---------- EXTRACTED DATA
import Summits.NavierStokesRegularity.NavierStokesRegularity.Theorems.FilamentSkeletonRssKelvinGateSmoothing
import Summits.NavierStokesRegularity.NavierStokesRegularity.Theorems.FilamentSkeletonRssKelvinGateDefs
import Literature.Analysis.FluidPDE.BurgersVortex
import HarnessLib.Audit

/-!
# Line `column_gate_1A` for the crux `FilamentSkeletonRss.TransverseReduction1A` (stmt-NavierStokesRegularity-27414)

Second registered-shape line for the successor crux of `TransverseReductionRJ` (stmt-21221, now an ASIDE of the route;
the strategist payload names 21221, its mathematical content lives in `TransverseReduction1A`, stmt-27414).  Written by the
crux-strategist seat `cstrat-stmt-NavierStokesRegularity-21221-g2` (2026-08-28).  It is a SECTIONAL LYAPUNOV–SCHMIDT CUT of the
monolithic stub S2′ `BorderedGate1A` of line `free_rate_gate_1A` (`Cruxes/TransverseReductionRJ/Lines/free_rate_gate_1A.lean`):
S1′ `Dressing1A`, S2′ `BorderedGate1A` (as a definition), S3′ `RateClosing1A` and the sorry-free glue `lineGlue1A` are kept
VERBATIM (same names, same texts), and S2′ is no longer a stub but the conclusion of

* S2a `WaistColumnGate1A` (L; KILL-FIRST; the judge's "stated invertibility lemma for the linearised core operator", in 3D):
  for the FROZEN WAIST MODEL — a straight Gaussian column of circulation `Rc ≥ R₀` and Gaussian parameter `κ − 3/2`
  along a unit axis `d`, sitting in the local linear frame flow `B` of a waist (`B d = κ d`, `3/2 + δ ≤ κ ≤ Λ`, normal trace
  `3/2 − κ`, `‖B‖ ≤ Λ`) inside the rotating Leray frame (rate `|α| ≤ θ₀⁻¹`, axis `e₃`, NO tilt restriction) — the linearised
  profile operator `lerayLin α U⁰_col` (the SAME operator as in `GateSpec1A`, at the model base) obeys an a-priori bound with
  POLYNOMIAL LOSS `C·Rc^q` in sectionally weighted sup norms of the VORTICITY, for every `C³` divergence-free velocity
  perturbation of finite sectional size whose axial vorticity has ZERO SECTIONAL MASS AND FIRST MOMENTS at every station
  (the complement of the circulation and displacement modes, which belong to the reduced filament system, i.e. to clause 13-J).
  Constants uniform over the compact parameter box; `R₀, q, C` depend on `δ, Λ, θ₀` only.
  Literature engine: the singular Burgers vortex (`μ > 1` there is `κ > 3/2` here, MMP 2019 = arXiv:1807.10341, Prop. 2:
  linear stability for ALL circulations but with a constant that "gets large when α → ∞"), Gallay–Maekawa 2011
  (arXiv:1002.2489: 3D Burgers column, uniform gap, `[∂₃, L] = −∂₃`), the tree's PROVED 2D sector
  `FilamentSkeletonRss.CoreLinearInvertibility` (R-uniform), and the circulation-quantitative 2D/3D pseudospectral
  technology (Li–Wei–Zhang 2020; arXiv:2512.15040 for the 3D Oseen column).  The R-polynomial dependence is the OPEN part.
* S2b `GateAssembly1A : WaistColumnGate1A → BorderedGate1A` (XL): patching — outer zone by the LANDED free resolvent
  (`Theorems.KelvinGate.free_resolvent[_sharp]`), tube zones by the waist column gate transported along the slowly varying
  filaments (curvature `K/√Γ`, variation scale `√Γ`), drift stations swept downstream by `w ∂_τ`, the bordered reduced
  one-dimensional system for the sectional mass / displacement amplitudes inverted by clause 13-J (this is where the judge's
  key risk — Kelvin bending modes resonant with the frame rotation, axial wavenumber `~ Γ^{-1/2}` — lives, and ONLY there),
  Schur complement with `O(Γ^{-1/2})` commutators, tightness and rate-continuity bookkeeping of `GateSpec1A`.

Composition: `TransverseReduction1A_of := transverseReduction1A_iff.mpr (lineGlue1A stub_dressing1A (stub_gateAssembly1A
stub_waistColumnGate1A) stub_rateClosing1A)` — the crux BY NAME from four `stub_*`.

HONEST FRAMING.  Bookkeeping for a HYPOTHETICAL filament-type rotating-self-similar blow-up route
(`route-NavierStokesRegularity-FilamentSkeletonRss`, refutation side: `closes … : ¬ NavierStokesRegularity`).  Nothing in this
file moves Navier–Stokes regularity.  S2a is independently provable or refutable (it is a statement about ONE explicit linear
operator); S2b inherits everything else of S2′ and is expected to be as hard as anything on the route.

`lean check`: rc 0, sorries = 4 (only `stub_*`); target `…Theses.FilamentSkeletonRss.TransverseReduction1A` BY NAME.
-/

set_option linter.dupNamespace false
--------------------
---------- EXTRACTED DATA
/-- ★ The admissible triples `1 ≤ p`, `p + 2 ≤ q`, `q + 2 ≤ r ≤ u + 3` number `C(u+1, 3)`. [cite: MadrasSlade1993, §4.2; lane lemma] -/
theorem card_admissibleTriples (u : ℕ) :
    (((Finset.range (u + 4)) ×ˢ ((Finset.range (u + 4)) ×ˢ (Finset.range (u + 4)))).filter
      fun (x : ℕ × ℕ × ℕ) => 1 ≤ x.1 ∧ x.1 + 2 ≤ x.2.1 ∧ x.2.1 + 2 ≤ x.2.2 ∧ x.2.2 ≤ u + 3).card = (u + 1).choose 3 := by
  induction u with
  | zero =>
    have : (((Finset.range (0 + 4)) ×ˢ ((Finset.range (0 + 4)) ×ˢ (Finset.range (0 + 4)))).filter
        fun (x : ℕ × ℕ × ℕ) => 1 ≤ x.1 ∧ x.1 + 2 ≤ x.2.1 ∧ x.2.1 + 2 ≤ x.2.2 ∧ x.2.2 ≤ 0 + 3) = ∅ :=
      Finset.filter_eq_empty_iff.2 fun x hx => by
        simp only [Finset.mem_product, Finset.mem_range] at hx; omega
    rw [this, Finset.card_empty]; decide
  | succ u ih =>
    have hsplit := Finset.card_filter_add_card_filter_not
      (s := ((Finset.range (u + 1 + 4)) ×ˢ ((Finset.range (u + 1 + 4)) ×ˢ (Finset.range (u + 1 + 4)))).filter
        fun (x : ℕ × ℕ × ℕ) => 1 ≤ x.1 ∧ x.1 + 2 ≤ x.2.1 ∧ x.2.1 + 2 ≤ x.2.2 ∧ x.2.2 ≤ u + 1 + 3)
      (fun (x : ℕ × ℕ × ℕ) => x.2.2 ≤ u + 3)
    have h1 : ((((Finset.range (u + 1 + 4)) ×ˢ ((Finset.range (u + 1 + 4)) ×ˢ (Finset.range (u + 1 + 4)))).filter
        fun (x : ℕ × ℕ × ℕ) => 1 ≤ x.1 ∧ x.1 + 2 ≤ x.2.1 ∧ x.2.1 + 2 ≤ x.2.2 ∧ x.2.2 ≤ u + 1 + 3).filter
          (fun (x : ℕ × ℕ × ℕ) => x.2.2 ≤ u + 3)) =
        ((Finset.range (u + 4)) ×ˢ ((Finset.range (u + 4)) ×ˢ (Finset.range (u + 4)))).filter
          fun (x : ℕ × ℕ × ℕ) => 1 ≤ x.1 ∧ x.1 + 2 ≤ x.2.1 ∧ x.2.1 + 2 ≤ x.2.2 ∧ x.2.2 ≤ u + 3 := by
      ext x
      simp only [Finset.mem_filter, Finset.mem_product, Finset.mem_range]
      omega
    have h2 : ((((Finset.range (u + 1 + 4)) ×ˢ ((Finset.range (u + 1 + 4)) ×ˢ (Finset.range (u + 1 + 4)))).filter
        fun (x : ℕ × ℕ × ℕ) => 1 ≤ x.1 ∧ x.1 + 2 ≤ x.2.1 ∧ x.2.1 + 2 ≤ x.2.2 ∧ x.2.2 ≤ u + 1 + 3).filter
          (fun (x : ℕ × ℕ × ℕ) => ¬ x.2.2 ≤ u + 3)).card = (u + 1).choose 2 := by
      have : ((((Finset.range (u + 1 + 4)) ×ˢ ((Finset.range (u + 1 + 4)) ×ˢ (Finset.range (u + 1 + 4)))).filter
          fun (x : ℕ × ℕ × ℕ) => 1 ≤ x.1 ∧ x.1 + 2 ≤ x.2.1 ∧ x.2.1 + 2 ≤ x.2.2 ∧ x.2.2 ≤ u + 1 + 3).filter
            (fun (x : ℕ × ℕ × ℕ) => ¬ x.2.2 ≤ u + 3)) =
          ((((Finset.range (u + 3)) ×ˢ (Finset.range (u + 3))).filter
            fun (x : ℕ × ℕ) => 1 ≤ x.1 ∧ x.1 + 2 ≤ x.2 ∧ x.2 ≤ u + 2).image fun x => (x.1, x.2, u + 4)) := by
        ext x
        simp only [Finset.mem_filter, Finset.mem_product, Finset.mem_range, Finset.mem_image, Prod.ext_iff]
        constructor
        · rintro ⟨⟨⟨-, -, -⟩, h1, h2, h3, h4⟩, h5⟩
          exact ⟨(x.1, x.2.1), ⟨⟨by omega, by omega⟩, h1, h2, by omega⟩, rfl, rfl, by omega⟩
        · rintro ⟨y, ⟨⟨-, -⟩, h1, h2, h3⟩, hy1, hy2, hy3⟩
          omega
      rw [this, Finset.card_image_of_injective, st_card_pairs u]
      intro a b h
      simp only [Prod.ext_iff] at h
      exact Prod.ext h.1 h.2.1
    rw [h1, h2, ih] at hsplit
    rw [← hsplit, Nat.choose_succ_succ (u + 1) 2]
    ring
--------------------
## AIM OF THE TASK
From the entries above, write out only the lines starting at the line that holds "the strategist payload" and ending at the line that holds "a-priori bound with", keeping both and matching them exactly.

## WRITTEN REPLY
the strategist payload names 21221, its mathematical content lives in `TransverseReduction1A`, stmt-27414).  Written by the
crux-strategist seat `cstrat-stmt-NavierStokesRegularity-21221-g2` (2026-08-28).  It is a SECTIONAL LYAPUNOV–SCHMIDT CUT of the
monolithic stub S2′ `BorderedGate1A` of line `free_rate_gate_1A` (`Cruxes/TransverseReductionRJ/Lines/free_rate_gate_1A.lean`):
S1′ `Dressing1A`, S2′ `BorderedGate1A` (as a definition), S3′ `RateClosing1A` and the sorry-free glue `lineGlue1A` are kept
VERBATIM (same names, same texts), and S2′ is no longer a stub but the conclusion of

* S2a `WaistColumnGate1A` (L; KILL-FIRST; the judge's "stated invertibility lemma for the linearised core operator", in 3D):
  for the FROZEN WAIST MODEL — a straight Gaussian column of circulation `Rc ≥ R₀` and Gaussian parameter `κ − 3/2`
  along a unit axis `d`, sitting in the local linear frame flow `B` of a waist (`B d = κ d`, `3/2 + δ ≤ κ ≤ Λ`, normal trace
  `3/2 − κ`, `‖B‖ ≤ Λ`) inside the rotating Leray frame (rate `|α| ≤ θ₀⁻¹`, axis `e₃`, NO tilt restriction) — the linearised
  profile operator `lerayLin α U⁰_col` (the SAME operator as in `GateSpec1A`, at the model base) obeys an a-priori bound with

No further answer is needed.